Instruction for the entries that follow: retype exactly the lines from the line with "identity is a cokernel" to the line with "identity is a kernel", both included, and omit all others.

Records to process:
——

/-- Morphisms map `ℚ`-subspaces of `ℚ̄^{d₀} × L^{d₁}` to `ℚ`-subspaces of `ℚ̄^{d₀'} × L^{d₁'}` (the
second block is a matrix over `ℚ`, and `L` is a `ℚ`-subspace: `isAlgebraic_cexp_of_mem_logQSpan`).
[cite: Roy1992, §2 (p. 26)] -/
theorem IsBiRational.isQbarLogSubspace_map {f : LinTangent d₀ d₁ →ₗ[ℂ] LinTangent d₀' d₁'}
    (hf : IsBiRational f) {Y : Submodule ℚ (LinTangent d₀ d₁)} (hY : IsQbarLogSubspace Y) :
    IsQbarLogSubspace (Y.map (f.restrictScalars ℚ)) := by
  obtain ⟨A₀, A₁, rfl⟩ := exists_eq_prodMap_of_isBiRational hf
  rintro _ ⟨⟨x, y⟩, hyY, rfl⟩
  obtain ⟨hx, hy⟩ := hY _ hyY
  refine ⟨fun i => ?_, fun j => ?_⟩
  · simp only [LinearMap.restrictScalars_apply, LinearMap.prodMap_apply, Matrix.mulVecLin_apply,
      Matrix.mulVec, dotProduct, Matrix.map_apply]
    exact sum_mem fun k _ => mul_mem (SetLike.coe_mem _) (hx k)
  · simp only [LinearMap.restrictScalars_apply, LinearMap.prodMap_apply, Matrix.mulVecLin_apply,
      Matrix.mulVec, dotProduct, Matrix.map_apply]
    refine isAlgebraic_cexp_of_mem_logQSpan (sum_mem fun k _ => ?_)
    rw [Algebra.algebraMap_eq_smul_one, smul_mul_assoc, one_mul]
    exact Submodule.smul_mem _ _ (Submodule.subset_span (hy k))

/-- Morphisms map subspaces rational over `ℚ̄` to subspaces rational over `ℚ̄`.
[cite: Roy1992, §2 (p. 26)] -/
theorem IsBiRational.isQbarRational_map {f : LinTangent d₀ d₁ →ₗ[ℂ] LinTangent d₀' d₁'}
    (hf : IsBiRational f) {W : Submodule ℂ (LinTangent d₀ d₁)} (hW : IsQbarRational W) :
    IsQbarRational (W.map f) := by
  unfold IsQbarRational at hW ⊢
  refine le_antisymm ?_ (Submodule.span_le.2 fun v hv => hv.1)
  have h1 : W.map f = Submodule.span ℂ (f '' {v | v ∈ W ∧ IsQbarPoint v}) := by
    conv_lhs => rw [hW]
    rw [LinearMap.map_span]
  refine h1.le.trans (Submodule.span_mono ?_)
  rintro _ ⟨v, ⟨hvW, hvq⟩, rfl⟩
  exact ⟨Submodule.mem_map_of_mem hvW, hf.isQbarPoint hvq⟩

namespace Obj

/-- **The image object** `X' = (K^{d₀'} × K^{d₁'}, s(Y), s(W), s(V))` of an admissible (or merely
bi-rational) map `s`: "Then `X'` is an object of `𝒞`". [cite: Roy1992, §2 proof of Proposition 3 (p. 29)] -/
def mapObj (X : Obj) (s : LinTangent X.d₀ X.d₁ →ₗ[ℂ] LinTangent d₀' d₁') (hs : IsBiRational s) :
    Obj where
  d₀ := d₀'
  d₁ := d₁'
  Y := X.Y.map (s.restrictScalars ℚ)
  W := X.W.map s
  V := X.V.map s
  finite := inferInstance
  isLog := hs.isQbarLogSubspace_map X.isLog
  isRat := hs.isQbarRational_map X.isRat
  hYV := by
    rw [Submodule.map_le_iff_le_comap]
    intro y hy
    exact ⟨y, X.hYV hy, rfl⟩
  hWV := Submodule.map_mono X.hWV

/-- `s(X)` lives in `K^{d₀'} × K^{d₁'}`. [folklore] -/
@[simp] theorem mapObj_d₀ (X : Obj) (s : LinTangent X.d₀ X.d₁ →ₗ[ℂ] LinTangent d₀' d₁')
    (hs : IsBiRational s) : (X.mapObj s hs).d₀ = d₀' := rfl

/-- `s(X)` lives in `K^{d₀'} × K^{d₁'}`. [folklore] -/
@[simp] theorem mapObj_d₁ (X : Obj) (s : LinTangent X.d₀ X.d₁ →ₗ[ℂ] LinTangent d₀' d₁')
    (hs : IsBiRational s) : (X.mapObj s hs).d₁ = d₁' := rfl

/-- `Y' = s(Y)`. [cite: Roy1992, §2 (p. 26)] -/
@[simp] theorem mapObj_Y (X : Obj) (s : LinTangent X.d₀ X.d₁ →ₗ[ℂ] LinTangent d₀' d₁')
    (hs : IsBiRational s) : (X.mapObj s hs).Y = X.Y.map (s.restrictScalars ℚ) := rfl

/-- `W' = s(W)`. [cite: Roy1992, §2 (p. 26)] -/
@[simp] theorem mapObj_W (X : Obj) (s : LinTangent X.d₀ X.d₁ →ₗ[ℂ] LinTangent d₀' d₁')
    (hs : IsBiRational s) : (X.mapObj s hs).W = X.W.map s := rfl

/-- `V' = s(V)`. [cite: Roy1992, §2 (p. 26)] -/
@[simp] theorem mapObj_V (X : Obj) (s : LinTangent X.d₀ X.d₁ →ₗ[ℂ] LinTangent d₀' d₁')
    (hs : IsBiRational s) : (X.mapObj s hs).V = X.V.map s := rfl

/-- **Cokernels of `𝒞`**: "`(X, X', s)` is a cokernel of `𝒞` if the linear mapping `s` is
surjective and satisfies `Y' = s(Y)`, `W' = s(W)`, `V' = s(V)`" (`s` a morphism).
[cite: Roy1992, §2 (p. 26)] -/
def IsCokerMap (X X' : Obj) (s : LinTangent X.d₀ X.d₁ →ₗ[ℂ] LinTangent X'.d₀ X'.d₁) : Prop :=
  IsAdmissible s ∧ X'.Y = X.Y.map (s.restrictScalars ℚ) ∧ X'.W = X.W.map s ∧ X'.V = X.V.map s

/-- **Kernels of `𝒞`**: "`(X*, X, i)` is a kernel of `𝒞` if the linear mapping `i` is injective and
satisfies `Y* = i⁻¹(Y)`, `W* = i⁻¹(W)`, `V* = i⁻¹(V)`" (`i` a morphism). [cite: Roy1992, §2 (p. 26)] -/
def IsKerMap (A X : Obj) (i : LinTangent A.d₀ A.d₁ →ₗ[ℂ] LinTangent X.d₀ X.d₁) : Prop :=
  Function.Injective i ∧ IsBiRational i ∧ A.Y = X.Y.comap (i.restrictScalars ℚ) ∧
    A.W = X.W.comap i ∧ A.V = X.V.comap i

/-- `(X, s(X), s)` is a cokernel for every admissible `s`. [cite: Roy1992, §2 proof of Proposition 3 (p. 29)] -/
theorem isCokerMap_mapObj (X : Obj) {s : LinTangent X.d₀ X.d₁ →ₗ[ℂ] LinTangent d₀' d₁'}
    (hs : IsAdmissible s) : X.IsCokerMap (X.mapObj s hs.2) s :=
  ⟨hs, rfl, rfl, rfl⟩

/-- The identity is a cokernel `X → X`. [folklore] -/
theorem isCokerMap_id (X : Obj) : X.IsCokerMap X LinearMap.id :=
  ⟨isAdmissible_id _ _, by simp [LinearMap.restrictScalars_id], by simp, by simp⟩

/-- The identity is a kernel `X → X`. [folklore] -/
theorem isKerMap_id (X : Obj) : X.IsKerMap X LinearMap.id :=
  ⟨Function.injective_id, IsBiRational.id _ _, by simp [LinearMap.restrictScalars_id], by simp,
    by simp⟩

/-- Cokernels compose. [cite: Roy1992, §2 Proposition 1 (p. 27)] -/
theorem IsCokerMap.comp {X X' X'' : Obj} {s : LinTangent X.d₀ X.d₁ →ₗ[ℂ] LinTangent X'.d₀ X'.d₁}
    {s' : LinTangent X'.d₀ X'.d₁ →ₗ[ℂ] LinTangent X''.d₀ X''.d₁} (hs : X.IsCokerMap X' s)
    (hs' : X'.IsCokerMap X'' s') : X.IsCokerMap X'' (s' ∘ₗ s) := by
  obtain ⟨h1, h2, h3, h4⟩ := hs
  obtain ⟨h1', h2', h3', h4'⟩ := hs'
  refine ⟨isAdmissible_comp h1' h1, ?_, ?_, ?_⟩
  · rw [h2', h2, LinearMap.restrictScalars_comp, Submodule.map_comp]
  · rw [h3', h3, Submodule.map_comp]
  · rw [h4', h4, Submodule.map_comp]

/-- Kernels compose. [cite: Roy1992, §2 Proposition 1 (p. 27)] -/
theorem IsKerMap.comp {A' A X : Obj} {i' : LinTangent A'.d₀ A'.d₁ →ₗ[ℂ] LinTangent A.d₀ A.d₁}
    {i : LinTangent A.d₀ A.d₁ →ₗ[ℂ] LinTangent X.d₀ X.d₁} (hi' : A'.IsKerMap A i')
    (hi : A.IsKerMap X i) : A'.IsKerMap X (i ∘ₗ i') := by
  obtain ⟨h1, h2, h3, h4, h5⟩ := hi
  obtain ⟨h1', h2', h3', h4', h5'⟩ := hi'
  refine ⟨h1.comp h1', h2.comp h2', ?_, ?_, ?_⟩
  · rw [h3', h3, LinearMap.restrictScalars_comp, Submodule.comap_comp]
  · rw [h4', h4, Submodule.comap_comp]
  · rw [h5', h5, Submodule.comap_comp]

end Obj

/-! ### The functions `a, b, c, d, r, d₀, d₁` -/

/-- `a(X) = d₁ − dim_ℚ(Y ∩ Ω)`, `Ω = 0 × ωℚ^{d₁}`. [cite: Roy1992, §2 (p. 27)] -/
def fa (X : Obj) : ℕ := X.d₁ - finrank ℚ ↥(X.Y ⊓ Omega X.d₀ X.d₁)

/-- `b(X) = d₀ + d₁ − dim_K(V)`. [cite: Roy1992, §2 (p. 27)] -/
def fb (X : Obj) : ℕ := X.d₀ + X.d₁ - finrank ℂ X.V

/-- `c(X) = dim_ℚ(Y)`. [cite: Roy1992, §2 (p. 27)] -/
def fc (X : Obj) : ℕ := finrank ℚ X.Y

/-- `d(X) = dim_K(V/W)` (`= dim_K V − dim_K W`, `W ⊆ V`). [cite: Roy1992, §2 (p. 27)] -/
def fd (X : Obj) : ℕ := finrank ℂ X.V - finrank ℂ X.W

/-- `r(X) = d₀ + d₁`. [cite: Roy1992, §2 (p. 27)] -/
def fr (X : Obj) : ℕ := X.d₀ + X.d₁

/-- `d₀(X) = d₀`. [cite: Roy1992, §2 (p. 27)] -/
def fd₀ (X : Obj) : ℕ := X.d₀

/-- `d₁(X) = d₁`. [cite: Roy1992, §2 (p. 27)] -/
def fd₁ (X : Obj) : ℕ := X.d₁

/-- `dim_K (K^{d₀} × K^{d₁}) = d₀ + d₁`. [folklore] -/
theorem finrank_linTangent (d₀ d₁ : ℕ) : finrank ℂ (LinTangent d₀ d₁) = d₀ + d₁ := by
  rw [Module.finrank_prod, Module.finrank_fin_fun, Module.finrank_fin_fun]

/-- `Ω` is finite dimensional over `ℚ`. [folklore] -/
instance (d₀ d₁ : ℕ) : FiniteDimensional ℚ (Omega d₀ d₁) :=
  FiniteDimensional.span_of_finite ℚ (Set.finite_range _)

/-- `dim_ℚ Ω ≤ d₁`. [folklore] -/
theorem finrank_omega_le (d₀ d₁ : ℕ) : finrank ℚ (Omega d₀ d₁) ≤ d₁ := by
  unfold Omega
  exact (finrank_range_le_card _).trans (by simp)

namespace Obj

variable (X : Obj)

/-- `dim_K V ≤ d₀ + d₁`. [folklore] -/
theorem finrank_V_le : finrank ℂ X.V ≤ X.d₀ + X.d₁ := by
  rw [← finrank_linTangent]
  exact Submodule.finrank_le _

/-- `dim_K W ≤ dim_K V`. [folklore] -/
theorem finrank_W_le : finrank ℂ X.W ≤ finrank ℂ X.V :=
  Submodule.finrank_mono X.hWV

——

Written solution:
/-- The identity is a cokernel `X → X`. [folklore] -/
theorem isCokerMap_id (X : Obj) : X.IsCokerMap X LinearMap.id :=
  ⟨isAdmissible_id _ _, by simp [LinearMap.restrictScalars_id], by simp, by simp⟩

/-- The identity is a kernel `X → X`. [folklore] -/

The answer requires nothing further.